What the exercise asks:
Given the records below, would you repeat exactly the lines that begin at the one containing "2 - c.im ^ 2)) /" and end at the one containing "closed Jensen disc", inclusive?
═════ Data for analysis
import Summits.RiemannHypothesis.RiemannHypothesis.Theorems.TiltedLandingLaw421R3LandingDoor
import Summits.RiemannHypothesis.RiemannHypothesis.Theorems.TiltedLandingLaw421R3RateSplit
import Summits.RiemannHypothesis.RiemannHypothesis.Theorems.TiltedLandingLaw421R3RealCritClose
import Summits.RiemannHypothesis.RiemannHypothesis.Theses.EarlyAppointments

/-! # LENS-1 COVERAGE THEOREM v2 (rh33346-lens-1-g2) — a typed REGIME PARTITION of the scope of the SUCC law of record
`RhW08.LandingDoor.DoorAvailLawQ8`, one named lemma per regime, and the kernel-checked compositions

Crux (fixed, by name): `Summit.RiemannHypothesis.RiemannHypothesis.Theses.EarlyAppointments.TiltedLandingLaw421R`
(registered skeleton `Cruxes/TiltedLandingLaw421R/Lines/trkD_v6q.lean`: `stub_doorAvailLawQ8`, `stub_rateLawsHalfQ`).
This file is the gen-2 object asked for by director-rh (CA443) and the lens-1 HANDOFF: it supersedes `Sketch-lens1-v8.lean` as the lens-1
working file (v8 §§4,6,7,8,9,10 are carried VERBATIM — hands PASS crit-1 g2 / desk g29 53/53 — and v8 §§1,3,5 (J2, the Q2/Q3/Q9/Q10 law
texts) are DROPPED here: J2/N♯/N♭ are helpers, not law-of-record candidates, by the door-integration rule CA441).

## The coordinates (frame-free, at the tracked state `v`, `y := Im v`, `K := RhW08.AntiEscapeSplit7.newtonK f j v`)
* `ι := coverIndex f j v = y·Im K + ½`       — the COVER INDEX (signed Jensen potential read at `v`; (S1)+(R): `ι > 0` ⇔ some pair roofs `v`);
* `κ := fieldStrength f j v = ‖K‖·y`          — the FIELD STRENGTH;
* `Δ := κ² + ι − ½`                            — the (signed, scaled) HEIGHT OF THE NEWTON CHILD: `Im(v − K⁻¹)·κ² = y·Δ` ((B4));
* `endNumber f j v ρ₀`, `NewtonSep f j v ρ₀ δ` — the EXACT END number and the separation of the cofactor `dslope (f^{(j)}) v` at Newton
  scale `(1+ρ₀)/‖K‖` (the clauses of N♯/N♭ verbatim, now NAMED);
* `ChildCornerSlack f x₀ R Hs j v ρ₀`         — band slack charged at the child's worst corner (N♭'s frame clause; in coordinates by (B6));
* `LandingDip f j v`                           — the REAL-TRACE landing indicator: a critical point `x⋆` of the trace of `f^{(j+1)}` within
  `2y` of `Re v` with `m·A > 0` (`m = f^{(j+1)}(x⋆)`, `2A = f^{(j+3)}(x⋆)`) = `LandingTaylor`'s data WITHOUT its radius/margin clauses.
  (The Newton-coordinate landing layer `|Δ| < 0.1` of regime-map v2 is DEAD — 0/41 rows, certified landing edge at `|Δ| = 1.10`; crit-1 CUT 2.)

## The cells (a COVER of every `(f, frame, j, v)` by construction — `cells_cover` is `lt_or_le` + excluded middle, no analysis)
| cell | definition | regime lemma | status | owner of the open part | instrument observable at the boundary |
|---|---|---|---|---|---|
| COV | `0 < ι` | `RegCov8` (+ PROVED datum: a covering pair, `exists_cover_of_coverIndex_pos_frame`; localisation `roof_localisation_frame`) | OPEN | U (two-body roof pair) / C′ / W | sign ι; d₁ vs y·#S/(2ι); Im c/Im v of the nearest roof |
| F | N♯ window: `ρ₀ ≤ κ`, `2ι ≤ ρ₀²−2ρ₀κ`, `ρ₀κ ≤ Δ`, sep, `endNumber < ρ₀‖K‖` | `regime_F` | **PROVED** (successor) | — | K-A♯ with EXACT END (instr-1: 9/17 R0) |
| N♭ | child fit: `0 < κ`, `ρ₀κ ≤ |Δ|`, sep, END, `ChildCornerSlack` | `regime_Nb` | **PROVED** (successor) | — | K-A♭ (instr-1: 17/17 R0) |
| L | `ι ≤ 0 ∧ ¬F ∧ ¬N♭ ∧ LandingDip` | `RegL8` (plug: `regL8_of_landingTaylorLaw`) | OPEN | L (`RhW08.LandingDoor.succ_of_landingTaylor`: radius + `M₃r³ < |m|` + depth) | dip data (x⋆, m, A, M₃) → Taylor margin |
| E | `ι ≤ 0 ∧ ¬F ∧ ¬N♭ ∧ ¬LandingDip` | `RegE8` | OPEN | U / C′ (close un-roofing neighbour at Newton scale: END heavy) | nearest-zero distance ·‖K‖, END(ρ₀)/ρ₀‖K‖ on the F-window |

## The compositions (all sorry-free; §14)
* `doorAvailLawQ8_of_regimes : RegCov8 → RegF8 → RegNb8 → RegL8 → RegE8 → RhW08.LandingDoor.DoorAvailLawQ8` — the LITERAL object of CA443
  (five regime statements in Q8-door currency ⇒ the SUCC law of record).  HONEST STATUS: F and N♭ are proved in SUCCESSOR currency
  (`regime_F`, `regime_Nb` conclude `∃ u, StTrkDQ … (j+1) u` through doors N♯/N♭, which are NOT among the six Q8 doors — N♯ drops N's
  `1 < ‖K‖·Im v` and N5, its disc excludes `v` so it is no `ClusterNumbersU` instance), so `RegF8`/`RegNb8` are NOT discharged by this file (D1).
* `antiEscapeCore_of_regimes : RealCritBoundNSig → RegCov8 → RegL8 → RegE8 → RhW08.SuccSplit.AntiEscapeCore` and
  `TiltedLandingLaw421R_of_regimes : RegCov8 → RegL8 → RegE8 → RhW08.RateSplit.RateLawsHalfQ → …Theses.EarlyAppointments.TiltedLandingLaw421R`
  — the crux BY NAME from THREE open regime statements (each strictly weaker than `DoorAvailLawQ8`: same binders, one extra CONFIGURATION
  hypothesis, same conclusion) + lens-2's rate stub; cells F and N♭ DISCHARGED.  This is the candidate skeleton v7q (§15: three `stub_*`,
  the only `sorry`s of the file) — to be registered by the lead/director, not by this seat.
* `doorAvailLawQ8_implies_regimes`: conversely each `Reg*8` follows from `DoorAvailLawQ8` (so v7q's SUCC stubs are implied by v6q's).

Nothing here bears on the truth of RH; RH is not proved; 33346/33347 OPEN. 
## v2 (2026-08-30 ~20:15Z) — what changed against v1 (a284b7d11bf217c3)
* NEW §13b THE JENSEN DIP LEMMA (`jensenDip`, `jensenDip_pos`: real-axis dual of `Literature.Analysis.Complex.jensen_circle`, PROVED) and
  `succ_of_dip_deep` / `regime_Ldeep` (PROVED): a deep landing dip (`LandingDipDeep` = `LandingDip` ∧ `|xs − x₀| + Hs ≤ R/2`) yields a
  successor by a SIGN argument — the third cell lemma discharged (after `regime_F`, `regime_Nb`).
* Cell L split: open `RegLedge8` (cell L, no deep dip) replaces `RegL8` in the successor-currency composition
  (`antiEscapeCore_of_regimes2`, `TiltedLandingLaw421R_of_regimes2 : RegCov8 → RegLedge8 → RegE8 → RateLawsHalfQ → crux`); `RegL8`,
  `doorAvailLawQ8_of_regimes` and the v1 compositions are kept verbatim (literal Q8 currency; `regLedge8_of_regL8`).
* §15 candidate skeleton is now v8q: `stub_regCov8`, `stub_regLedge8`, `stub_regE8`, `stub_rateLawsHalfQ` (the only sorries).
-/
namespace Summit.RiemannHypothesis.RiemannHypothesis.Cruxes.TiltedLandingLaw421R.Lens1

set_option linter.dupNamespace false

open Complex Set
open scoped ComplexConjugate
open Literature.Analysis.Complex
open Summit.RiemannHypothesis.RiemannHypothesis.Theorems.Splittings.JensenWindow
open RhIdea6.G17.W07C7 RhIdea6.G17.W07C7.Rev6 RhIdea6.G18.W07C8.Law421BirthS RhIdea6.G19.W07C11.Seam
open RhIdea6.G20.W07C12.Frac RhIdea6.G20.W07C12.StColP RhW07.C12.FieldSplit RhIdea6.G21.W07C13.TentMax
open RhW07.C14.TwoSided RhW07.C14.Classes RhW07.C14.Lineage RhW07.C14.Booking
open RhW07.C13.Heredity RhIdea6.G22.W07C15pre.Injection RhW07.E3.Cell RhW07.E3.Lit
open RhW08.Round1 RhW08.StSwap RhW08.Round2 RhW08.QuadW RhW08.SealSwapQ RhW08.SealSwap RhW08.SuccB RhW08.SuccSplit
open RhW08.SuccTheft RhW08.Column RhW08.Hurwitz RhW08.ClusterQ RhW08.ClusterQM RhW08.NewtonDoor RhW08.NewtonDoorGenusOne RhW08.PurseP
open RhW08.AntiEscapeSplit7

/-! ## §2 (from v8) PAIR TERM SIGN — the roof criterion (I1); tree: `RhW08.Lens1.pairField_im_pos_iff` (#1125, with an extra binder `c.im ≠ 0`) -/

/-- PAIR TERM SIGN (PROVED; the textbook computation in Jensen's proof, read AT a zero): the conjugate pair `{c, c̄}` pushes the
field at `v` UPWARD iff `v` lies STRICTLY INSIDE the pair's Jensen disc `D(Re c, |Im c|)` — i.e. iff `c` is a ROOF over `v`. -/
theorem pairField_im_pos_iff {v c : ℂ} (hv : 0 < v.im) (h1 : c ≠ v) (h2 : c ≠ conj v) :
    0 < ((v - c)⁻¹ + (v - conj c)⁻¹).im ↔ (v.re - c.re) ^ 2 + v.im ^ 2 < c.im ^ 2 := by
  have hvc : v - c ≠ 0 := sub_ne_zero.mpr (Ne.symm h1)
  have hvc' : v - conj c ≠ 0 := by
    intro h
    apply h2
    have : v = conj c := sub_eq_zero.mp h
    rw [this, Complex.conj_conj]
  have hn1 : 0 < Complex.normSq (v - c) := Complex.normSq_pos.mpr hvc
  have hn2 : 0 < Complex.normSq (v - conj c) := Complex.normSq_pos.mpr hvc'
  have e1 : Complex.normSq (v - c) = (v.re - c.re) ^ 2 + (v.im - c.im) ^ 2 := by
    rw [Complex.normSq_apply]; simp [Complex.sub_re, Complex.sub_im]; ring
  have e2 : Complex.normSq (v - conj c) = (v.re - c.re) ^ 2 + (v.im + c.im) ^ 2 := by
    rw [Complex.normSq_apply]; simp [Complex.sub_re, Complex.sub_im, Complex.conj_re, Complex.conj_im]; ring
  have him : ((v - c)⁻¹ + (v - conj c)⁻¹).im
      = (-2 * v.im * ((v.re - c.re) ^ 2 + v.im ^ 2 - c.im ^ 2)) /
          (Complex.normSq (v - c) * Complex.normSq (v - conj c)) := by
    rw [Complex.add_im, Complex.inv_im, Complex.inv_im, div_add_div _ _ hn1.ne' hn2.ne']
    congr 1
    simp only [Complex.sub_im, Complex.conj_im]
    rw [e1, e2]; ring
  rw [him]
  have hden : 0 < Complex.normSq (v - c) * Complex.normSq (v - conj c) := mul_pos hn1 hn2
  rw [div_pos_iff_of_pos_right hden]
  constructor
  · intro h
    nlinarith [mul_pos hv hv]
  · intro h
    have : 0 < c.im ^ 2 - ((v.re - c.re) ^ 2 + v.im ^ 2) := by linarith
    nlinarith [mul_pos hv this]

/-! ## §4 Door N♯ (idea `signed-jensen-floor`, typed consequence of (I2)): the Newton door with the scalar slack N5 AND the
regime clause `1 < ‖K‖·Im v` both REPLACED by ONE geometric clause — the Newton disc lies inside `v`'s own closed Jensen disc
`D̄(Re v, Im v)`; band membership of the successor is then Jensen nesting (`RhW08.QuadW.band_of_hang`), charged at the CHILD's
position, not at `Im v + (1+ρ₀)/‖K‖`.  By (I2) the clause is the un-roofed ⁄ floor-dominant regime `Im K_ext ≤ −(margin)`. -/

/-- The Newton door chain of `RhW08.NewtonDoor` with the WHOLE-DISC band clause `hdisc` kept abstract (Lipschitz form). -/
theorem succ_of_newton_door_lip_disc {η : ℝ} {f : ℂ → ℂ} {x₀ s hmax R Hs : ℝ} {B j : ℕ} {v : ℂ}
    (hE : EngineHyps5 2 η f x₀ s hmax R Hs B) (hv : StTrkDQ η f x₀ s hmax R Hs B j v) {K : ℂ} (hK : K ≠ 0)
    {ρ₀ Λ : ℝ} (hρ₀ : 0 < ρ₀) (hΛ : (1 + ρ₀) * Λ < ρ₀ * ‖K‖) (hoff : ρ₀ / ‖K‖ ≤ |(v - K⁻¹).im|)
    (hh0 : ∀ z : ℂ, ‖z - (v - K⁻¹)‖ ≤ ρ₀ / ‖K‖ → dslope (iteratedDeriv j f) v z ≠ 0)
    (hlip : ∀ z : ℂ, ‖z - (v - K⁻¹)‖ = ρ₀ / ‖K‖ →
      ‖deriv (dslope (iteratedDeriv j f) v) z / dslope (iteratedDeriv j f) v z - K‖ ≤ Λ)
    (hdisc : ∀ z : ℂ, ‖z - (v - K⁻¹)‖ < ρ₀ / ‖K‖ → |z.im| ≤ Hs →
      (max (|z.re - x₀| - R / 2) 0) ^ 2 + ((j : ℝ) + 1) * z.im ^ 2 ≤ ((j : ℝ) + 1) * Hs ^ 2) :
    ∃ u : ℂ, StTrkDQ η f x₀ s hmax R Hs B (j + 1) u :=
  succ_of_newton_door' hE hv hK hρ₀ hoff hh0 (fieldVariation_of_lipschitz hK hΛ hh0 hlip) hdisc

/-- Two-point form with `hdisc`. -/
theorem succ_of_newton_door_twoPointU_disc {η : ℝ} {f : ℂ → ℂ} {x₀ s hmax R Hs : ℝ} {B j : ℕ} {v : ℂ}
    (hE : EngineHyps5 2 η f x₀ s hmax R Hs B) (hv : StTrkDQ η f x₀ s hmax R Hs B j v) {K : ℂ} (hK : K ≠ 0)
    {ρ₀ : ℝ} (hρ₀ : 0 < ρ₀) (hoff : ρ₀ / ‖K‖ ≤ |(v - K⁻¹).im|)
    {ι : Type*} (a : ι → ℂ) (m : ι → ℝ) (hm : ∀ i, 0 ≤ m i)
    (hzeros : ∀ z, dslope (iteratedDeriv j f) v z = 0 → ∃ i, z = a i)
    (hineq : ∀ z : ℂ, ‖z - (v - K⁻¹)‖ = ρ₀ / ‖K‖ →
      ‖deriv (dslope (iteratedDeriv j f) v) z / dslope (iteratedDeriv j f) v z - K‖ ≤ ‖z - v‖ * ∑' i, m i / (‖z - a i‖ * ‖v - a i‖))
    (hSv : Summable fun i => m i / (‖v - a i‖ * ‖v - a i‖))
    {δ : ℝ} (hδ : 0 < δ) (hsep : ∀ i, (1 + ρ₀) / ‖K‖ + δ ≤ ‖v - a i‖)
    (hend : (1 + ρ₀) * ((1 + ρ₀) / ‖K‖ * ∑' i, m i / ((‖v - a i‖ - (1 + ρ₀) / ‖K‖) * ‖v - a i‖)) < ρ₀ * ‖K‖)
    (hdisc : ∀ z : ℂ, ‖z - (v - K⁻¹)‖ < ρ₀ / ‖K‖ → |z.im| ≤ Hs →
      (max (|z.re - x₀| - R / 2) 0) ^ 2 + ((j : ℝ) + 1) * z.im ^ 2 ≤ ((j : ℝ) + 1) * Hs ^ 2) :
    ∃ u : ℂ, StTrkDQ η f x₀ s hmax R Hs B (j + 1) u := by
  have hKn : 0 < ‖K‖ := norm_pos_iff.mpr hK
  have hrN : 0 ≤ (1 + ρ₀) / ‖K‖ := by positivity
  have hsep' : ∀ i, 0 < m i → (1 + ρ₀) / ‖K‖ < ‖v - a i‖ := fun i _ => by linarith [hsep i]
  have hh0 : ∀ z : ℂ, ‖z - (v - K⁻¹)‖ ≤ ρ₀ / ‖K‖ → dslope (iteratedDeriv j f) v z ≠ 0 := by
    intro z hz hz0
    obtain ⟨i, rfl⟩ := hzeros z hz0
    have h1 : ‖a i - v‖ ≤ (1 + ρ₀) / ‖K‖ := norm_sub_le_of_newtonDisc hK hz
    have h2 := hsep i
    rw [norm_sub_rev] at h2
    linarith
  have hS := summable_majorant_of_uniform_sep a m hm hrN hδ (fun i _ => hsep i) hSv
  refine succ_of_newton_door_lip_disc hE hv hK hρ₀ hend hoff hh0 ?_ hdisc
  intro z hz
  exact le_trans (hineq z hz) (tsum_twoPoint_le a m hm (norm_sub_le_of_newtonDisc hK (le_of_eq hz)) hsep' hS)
══════════
Solution below:
      = (-2 * v.im * ((v.re - c.re) ^ 2 + v.im ^ 2 - c.im ^ 2)) /
          (Complex.normSq (v - c) * Complex.normSq (v - conj c)) := by
    rw [Complex.add_im, Complex.inv_im, Complex.inv_im, div_add_div _ _ hn1.ne' hn2.ne']
    congr 1
    simp only [Complex.sub_im, Complex.conj_im]
    rw [e1, e2]; ring
  rw [him]
  have hden : 0 < Complex.normSq (v - c) * Complex.normSq (v - conj c) := mul_pos hn1 hn2
  rw [div_pos_iff_of_pos_right hden]
  constructor
  · intro h
    nlinarith [mul_pos hv hv]
  · intro h
    have : 0 < c.im ^ 2 - ((v.re - c.re) ^ 2 + v.im ^ 2) := by linarith
    nlinarith [mul_pos hv this]

/-! ## §4 Door N♯ (idea `signed-jensen-floor`, typed consequence of (I2)): the Newton door with the scalar slack N5 AND the
regime clause `1 < ‖K‖·Im v` both REPLACED by ONE geometric clause — the Newton disc lies inside `v`'s own closed Jensen disc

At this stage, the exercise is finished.